Era il 1928. La pilota cecoslovacca arrivò in Sicilia con un mese d’anticipo, per memorizzare le diecimila curve del circuito. Insieme al marito e a un addetto stampa palermitano, percorse a piedi i 108 chilometri della corsa, lasciando segni col gesso su muri, pali e alberi. Fu una delle prime piloti al mondo a usare questo metodo. E ci andò vicinissima a vincere la corsa più antica del mondo.
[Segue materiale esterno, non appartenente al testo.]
/-!
# Crux `EisensteinHeartFlatCMInertBadKPrime` (stmt-BirchSwinnertonDyer-21341), line `hsieh-lambda`, layer 2 (V2):
# Deuring's Grössencharacter for ALL thirteen CM `j`-invariants (transport along the isogeny to the maximal order)

Route `BiquadraticEisensteinDescent` (cell `pub/bsd-wall`, width seat `bsd-wall-cm-bed-w4`). THEOREMS ONLY (no definition, no named
fact, no `sorry`); supports stmt-BirchSwinnertonDyer-21341 as a helper; nothing about the crux's input or any case of BSD is asserted.

The route's Deuring input `Deuring_exists_heckeCharacter_of_maximalCM` (named fact, taken here as the HYPOTHESIS `hD`) speaks of curves
with `W.j ∈ maximalCMJInvariants` (nine `j`), whereas the crux quantifies over every CM curve (`W.HasCM`: thirteen `j`, four of them
— `54000, 287496, −12288000, 16581375` — with CM by a NON-maximal order). This file transports Deuring's clauses (i)–(v) to every CM
curve `W/ℚ`: `W` is `ℚ`-isogenous to a globally minimal `W₁` with `W₁.j ∈ maximalCMJInvariants` in the SAME CM field
(`X12.exists_isGloballyMinimal_isIsogenous_maximal_cmFieldDiscr_eq`), Deuring's `ψ` for `W₁` is a Hecke character of that field, and
along the isogeny: good reduction of the base changes at every place of `K₁` agrees (`IsIsogenous.extendScalars` + *AEC* VII.7.2,
`hasGoodReductionAt_iff_of_isIsogenous`), good reduction and `a_ℓ` over `ℚ` agree (`hasGoodReductionAtPrime_iff`,
`frobeniusTrace_eq_of_isIsogenous`), and `L(W, s) = L(W₁, s)` (`IsIsogenous.LSeries_eq`, Faltings). Hence
`exists_deuringCharacter_of_hasCM`: clauses (i)–(v) hold VERBATIM for `W`, for every `K₁` with `[K₁:ℚ] = 2` and
`θ² = cmFieldDiscrOfJ W.j` and every `c ≠ 1` — together with the maximal model `W₁` (`IsCMFieldOfJ K₁ W₁.j`, `W₁.HasCM`, the isogeny)
for the consumers that are stated at maximal `j` (e.g. `…BranchBadPrimes`, `…CMFieldTheta.exists_theta_datum`), and the newform
transport `isNewformOf_maximal_model`. Also `exists_theta_datum_of_hasCM`: the `K_CM`-element datum of `…CMFieldTheta` for all
thirteen `j`.

References: [SilvermanATAEC1994] Ch. II Thm. 9.2, Thm. 10.5, App. A §3; [SilvermanAEC2009] Cor. VII.7.2; [Faltings1983Endlichkeit] §5
Kor. 2; [Knapp1993] Thm. 11.67.
-/

noncomputable section

open scoped NumberField
open NumberField IsDedekindDomain Ideal CongruenceSubgroup WeierstrassCurve
open Literature.NumberTheory.GaloisRepresentations Literature.NumberTheory.EllipticCurves
open Literature.NumberTheory.EllipticCurves.Rank1Residual Literature.NumberTheory.EllipticCurves.ModularForms
open Summit.BirchSwinnertonDyer.Rank1Residual.X12

namespace Summit.BirchSwinnertonDyer.BirchSwinnertonDyer.Theorems.BiquadraticEisensteinDescentEisensteinHeartFlatCMInertBadKPrimeDeuringTransport

variable {K₁ : Type} [Field K₁] [NumberField K₁]

/-! ## §1 The maximal model in the same CM field -/

/-- **Maximal model.** A CM curve `W/ℚ` (any of the thirteen `j`) is `ℚ`-isogenous to a globally minimal `W₁` with
`W₁.j ∈ maximalCMJInvariants`, `W₁.HasCM`, and `cmFieldDiscr W₁.j = cmFieldDiscrOfJ W.j`; so any quadratic `K₁` containing a square root of
`cmFieldDiscrOfJ W.j` is `IsCMFieldOfJ K₁ W₁.j`. [cite: SilvermanATAEC1994, App. A §3] [cite: SilvermanAEC2009, Appendix C §11, Examples 11.3.1–11.3.2] -/
theorem exists_maximal_model (W : WeierstrassCurve ℚ) [W.IsElliptic] (hCM : W.HasCM) (h2 : Module.finrank ℚ K₁ = 2)
    (hθ : ∃ θ : K₁, θ ^ 2 = (cmFieldDiscrOfJ W.j : K₁)) :
    ∃ (W₁ : WeierstrassCurve ℚ) (_ : W₁.IsElliptic) (_ : W₁.IsGloballyMinimal),
      IsIsogenous W W₁ ∧ W₁.j ∈ maximalCMJInvariants ∧ W₁.HasCM ∧ cmFieldDiscr W₁.j = cmFieldDiscrOfJ W.j ∧
        IsCMFieldOfJ K₁ W₁.j := by
  have hj : W.j ∈ cmJInvariants := (hasCM_iff_j_mem_holds W).mp hCM
  obtain ⟨W₁, hE₁, hmin₁, hiso, hj₁, hd₁⟩ := exists_isGloballyMinimal_isIsogenous_maximal_cmFieldDiscr_eq W hj
  haveI := hE₁
  refine ⟨W₁, hE₁, hmin₁, hiso, hj₁, (hasCM_iff_j_mem_holds W₁).mpr (maximalCMJInvariants_subset_cmJInvariants hj₁), hd₁,
    h2, ?_⟩
  obtain ⟨θ, hθ⟩ := hθ
  exact ⟨θ, by rw [hd₁]; exact hθ⟩

/-! ## §2 Transport of Deuring's clauses along a `ℚ`-isogeny -/

/-- **Clause (iii) along an isogeny**: for `ℚ`-isogenous `W ∼ W₁` and any number field `K₁`, the base changes are `K₁`-isogenous
(`IsIsogenous.extendScalars`), hence have good reduction at the same places (*AEC* VII.7.2); so «`ψ` unramified at `w` ↔ `W₁ ⊗ K₁`
good at `w`» transports to `W`. [cite: SilvermanAEC2009, Cor. VII.7.2] -/
theorem hasGoodReductionAt_baseChange_iff_of_isIsogenous {W W₁ : WeierstrassCurve ℚ} [W.IsElliptic] [W₁.IsElliptic]
    (hiso : IsIsogenous W W₁) (w : HeightOneSpectrum (𝓞 K₁)) :
    (W.baseChange K₁).HasGoodReductionAt w ↔ (W₁.baseChange K₁).HasGoodReductionAt w := by
  haveI : (W.baseChange K₁).IsElliptic := inferInstanceAs (W.map (algebraMap ℚ K₁)).IsElliptic
  haveI : (W₁.baseChange K₁).IsElliptic := inferInstanceAs (W₁.map (algebraMap ℚ K₁)).IsElliptic
  exact (hiso.extendScalars K₁).hasGoodReductionAt_iff_of_isIsogenous w

/-- **Clause (iii) transported**: `(∀ w, ψ unr. at w ↔ W₁ ⊗ K₁ good at w) → (∀ w, ψ unr. at w ↔ W ⊗ K₁ good at w)`.
[cite: SilvermanAEC2009, Cor. VII.7.2] -/
theorem deuring_iii_of_isIsogenous {W W₁ : WeierstrassCurve ℚ} [W.IsElliptic] [W₁.IsElliptic] (hiso : IsIsogenous W W₁)
    {ψ : HeckeCharacter K₁} (h : ∀ w : HeightOneSpectrum (𝓞 K₁), ψ.IsUnramifiedAt w ↔ (W₁.baseChange K₁).HasGoodReductionAt w) :
    ∀ w : HeightOneSpectrum (𝓞 K₁), ψ.IsUnramifiedAt w ↔ (W.baseChange K₁).HasGoodReductionAt w :=
  fun w ↦ (h w).trans (hasGoodReductionAt_baseChange_iff_of_isIsogenous hiso w).symm

/-- **Clause (iv) transported**: the Euler-factor clause of Deuring's theorem for `W₁` gives the same clause for a `ℚ`-isogenous
globally minimal `W` (good reduction and `a_ℓ` are isogeny invariants: *AEC* VII.7.2, Faltings §5 Kor. 2).
[cite: SilvermanAEC2009, Cor. VII.7.2] [cite: Faltings1983Endlichkeit, §5 Korollar 2, (i) ⇒ (iv)] -/
theorem deuring_iv_of_isIsogenous {W W₁ : WeierstrassCurve ℚ} [W.IsElliptic] [W.IsGloballyMinimal] [W₁.IsElliptic]
    [W₁.IsGloballyMinimal] (hiso : IsIsogenous W W₁) {c : K₁ ≃ₐ[ℚ] K₁} {ψ : HeckeCharacter K₁}
    (h : ∀ (p : ℕ) [Fact p.Prime], W₁.HasGoodReductionAtPrime p →
      ∀ w : HeightOneSpectrum (𝓞 K₁), (p : 𝓞 K₁) ∈ w.asIdeal →
        ψ.IsUnramifiedAt w ∧
        (c • w ≠ w →
          ψ.valueAtUniformizer w + ψ.valueAtUniformizer (c • w) = (W₁.frobeniusTrace p : ℂ) ∧
          ψ.valueAtUniformizer w * ψ.valueAtUniformizer (c • w) = (p : ℂ)) ∧
        (c • w = w → W₁.frobeniusTrace p = 0 ∧ ψ.valueAtUniformizer w = -(p : ℂ))) :
    ∀ (p : ℕ) [Fact p.Prime], W.HasGoodReductionAtPrime p →
      ∀ w : HeightOneSpectrum (𝓞 K₁), (p : 𝓞 K₁) ∈ w.asIdeal →
        ψ.IsUnramifiedAt w ∧
        (c • w ≠ w →
          ψ.valueAtUniformizer w + ψ.valueAtUniformizer (c • w) = (W.frobeniusTrace p : ℂ) ∧
          ψ.valueAtUniformizer w * ψ.valueAtUniformizer (c • w) = (p : ℂ)) ∧
        (c • w = w → W.frobeniusTrace p = 0 ∧ ψ.valueAtUniformizer w = -(p : ℂ)) := by
  intro p _ hp w hw
  have hp₁ : W₁.HasGoodReductionAtPrime p := (hiso.hasGoodReductionAtPrime_iff p).mp hp
  have htr : W.frobeniusTrace p = W₁.frobeniusTrace p := frobeniusTrace_eq_of_isIsogenous hiso p hp hp₁
  rw [htr]
  exact h p hp₁ w hw

/-- **Clause (v) transported**: `L(s, ψ) = L(W₁, s)` on `re s > 3/2` and `L(W, s) = L(W₁, s)` for isogenous curves (Faltings §5 Kor. 2;
Knapp Thm. 11.67). [cite: Faltings1983Endlichkeit, §5 Korollar 2] [cite: Knapp1993, Thm. 11.67 (PDF p. 281)] -/
theorem deuring_v_of_isIsogenous {W W₁ : WeierstrassCurve ℚ} [W.IsElliptic] [W₁.IsElliptic] (hiso : IsIsogenous W W₁)
    {ψ : HeckeCharacter K₁} (h : ∀ s : ℂ, 3 / 2 < s.re → heckeLFunction ψ s = W₁.LSeries s) :
    ∀ s : ℂ, 3 / 2 < s.re → heckeLFunction ψ s = W.LSeries s := by
  intro s hs
  rw [h s hs, hiso.LSeries_eq]

/-- **The newform transports**: `IsNewformOf W f → IsNewformOf W₁ f` for `ℚ`-isogenous `W ∼ W₁` (same `aₙ`; Knapp Thm. 11.67).
[cite: Knapp1993, Thm. 11.67 (PDF p. 281)] -/
theorem isNewformOf_of_isIsogenous {W W₁ : WeierstrassCurve ℚ} [W.IsElliptic] [W₁.IsElliptic] (hiso : IsIsogenous W W₁)
    {N : ℕ} [NeZero N] {f : CuspForm (Gamma0 N) 2} (hf : IsNewformOf W f) : IsNewformOf W₁ f :=
  hf.of_isIsogenous hiso.symm_of_charZero

/-! ## §3 Deuring's character for every CM curve over `ℚ` -/

/-- **DEURING'S GRÖSSENCHARACTER FOR ALL THIRTEEN CM `j` (granted the named fact at maximal `j`).** Let
`hD : Deuring_exists_heckeCharacter_of_maximalCM`. For every CM elliptic curve `W/ℚ` (globally minimal model, `W.HasCM` — ANY order), every
quadratic number field `K₁` with `θ² = cmFieldDiscrOfJ W.j` (the CM FIELD of `W`; e.g. `ℚ⟮x⟯ ⊆ L` at the frame) and its non-trivial
automorphism `c`, there are: a globally minimal `W₁`, `ℚ`-isogenous to `W`, with `W₁.j ∈ maximalCMJInvariants`, `W₁.HasCM`,
`IsCMFieldOfJ K₁ W₁.j`; and a Hecke character `ψ` of `K₁` with Deuring's clauses FOR `W` ITSELF: (i) type `(1,0)`; (ii) `c`-equivariance;
(iii) `ψ` unramified at `w ↔ W ⊗ K₁` good at `w` (stated for `W` and for `W₁`); (iv) at good `ℓ`: `ψ(𝔮) + ψ(c𝔮) = a_ℓ(W)`, `ψ(𝔮)ψ(c𝔮) = ℓ`
(split), `a_ℓ(W) = 0 ∧ ψ(𝔮) = −ℓ` (inert); (v) `L(s, ψ) = L(W, s)` on `re s > 3/2`. Silverman II Thm. 10.5 + *AEC* VII.7.2 + Faltings.
[cite: SilvermanATAEC1994, Ch. II Thm. 9.2 and Thm. 10.5 (pp. 165–175)] [cite: SilvermanAEC2009, Cor. VII.7.2] -/
theorem exists_deuringCharacter_of_hasCM (hD : Deuring_exists_heckeCharacter_of_maximalCM) (W : WeierstrassCurve ℚ)
    [W.IsElliptic] [W.IsGloballyMinimal] (hCM : W.HasCM) (h2 : Module.finrank ℚ K₁ = 2)
    (hθ : ∃ θ : K₁, θ ^ 2 = (cmFieldDiscrOfJ W.j : K₁)) (c : K₁ ≃ₐ[ℚ] K₁) (hc : c ≠ 1) :
    ∃ (W₁ : WeierstrassCurve ℚ) (_ : W₁.IsElliptic) (_ : W₁.IsGloballyMinimal),
      IsIsogenous W W₁ ∧ W₁.j ∈ maximalCMJInvariants ∧ W₁.HasCM ∧ IsCMFieldOfJ K₁ W₁.j ∧
      ∃ ψ : HeckeCharacter K₁,
        ψ.HasInfinityType (fun _ ↦ 1) (fun _ ↦ 0) ∧
        IsHeckeConjEquivariant c ψ ∧
        (∀ w : HeightOneSpectrum (𝓞 K₁), ψ.IsUnramifiedAt w ↔ (W.baseChange K₁).HasGoodReductionAt w) ∧
        (∀ w : HeightOneSpectrum (𝓞 K₁), ψ.IsUnramifiedAt w ↔ (W₁.baseChange K₁).HasGoodReductionAt w) ∧
        (∀ (p : ℕ) [Fact p.Prime], W.HasGoodReductionAtPrime p →
          ∀ w : HeightOneSpectrum (𝓞 K₁), (p : 𝓞 K₁) ∈ w.asIdeal →
            ψ.IsUnramifiedAt w ∧
            (c • w ≠ w →
              ψ.valueAtUniformizer w + ψ.valueAtUniformizer (c • w) = (W.frobeniusTrace p : ℂ) ∧
              ψ.valueAtUniformizer w * ψ.valueAtUniformizer (c • w) = (p : ℂ)) ∧
            (c • w = w → W.frobeniusTrace p = 0 ∧ ψ.valueAtUniformizer w = -(p : ℂ))) ∧
        (∀ s : ℂ, 3 / 2 < s.re → heckeLFunction ψ s = W.LSeries s) := by
  obtain ⟨W₁, hE₁, hmin₁, hiso, hj₁, hCM₁, -, hK₁⟩ := exists_maximal_model W hCM h2 hθ
  haveI := hE₁
  haveI := hmin₁
  obtain ⟨ψ, h1, h2c, h3, h4, h5⟩ := hD W₁ hj₁ K₁ hK₁ c hc
  exact ⟨W₁, hE₁, hmin₁, hiso, hj₁, hCM₁, hK₁, ψ, h1, h2c, deuring_iii_of_isIsogenous hiso h3, h3,
    deuring_iv_of_isIsogenous hiso h4, deuring_v_of_isIsogenous hiso h5⟩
C’è un’immagine, della Targa Florio del 1928, che vale più di mille parole. Una donna minuta, di soli ventotto anni, cammina lungo una strada di montagna delle Madonie. In mano ha un pezzo di gesso bianco. Si ferma davanti a un muretto, lo segna. Poi davanti a un palo, lo segna. Poi davanti a un albero, lo segna. La accompagnano il marito e un signore palermitano. Camminano per ore, in silenzio, sotto il sole di aprile. Quella donna si chiama Eliška Junková, viene dalla lontana Moravia, ed è una delle prime piloti al mondo a fare una cosa che oggi è normalissima ma che allora era una rivoluzione: prepararsi una gara studiandone il percorso a piedi, metro per metro, prima di affrontarlo in macchina.

Una donna che amava i dettagli

Per capire questa storia bisogna conoscere Eliška Junková. Era nata a Olomouc, in Moravia, il 16 novembre 1900. Soprannominata “Smíšek” (“sorriso”) per la sua espressione sempre allegra, era la sesta di otto figli di un fabbro. Una donna minuta, ma con una determinazione incredibile.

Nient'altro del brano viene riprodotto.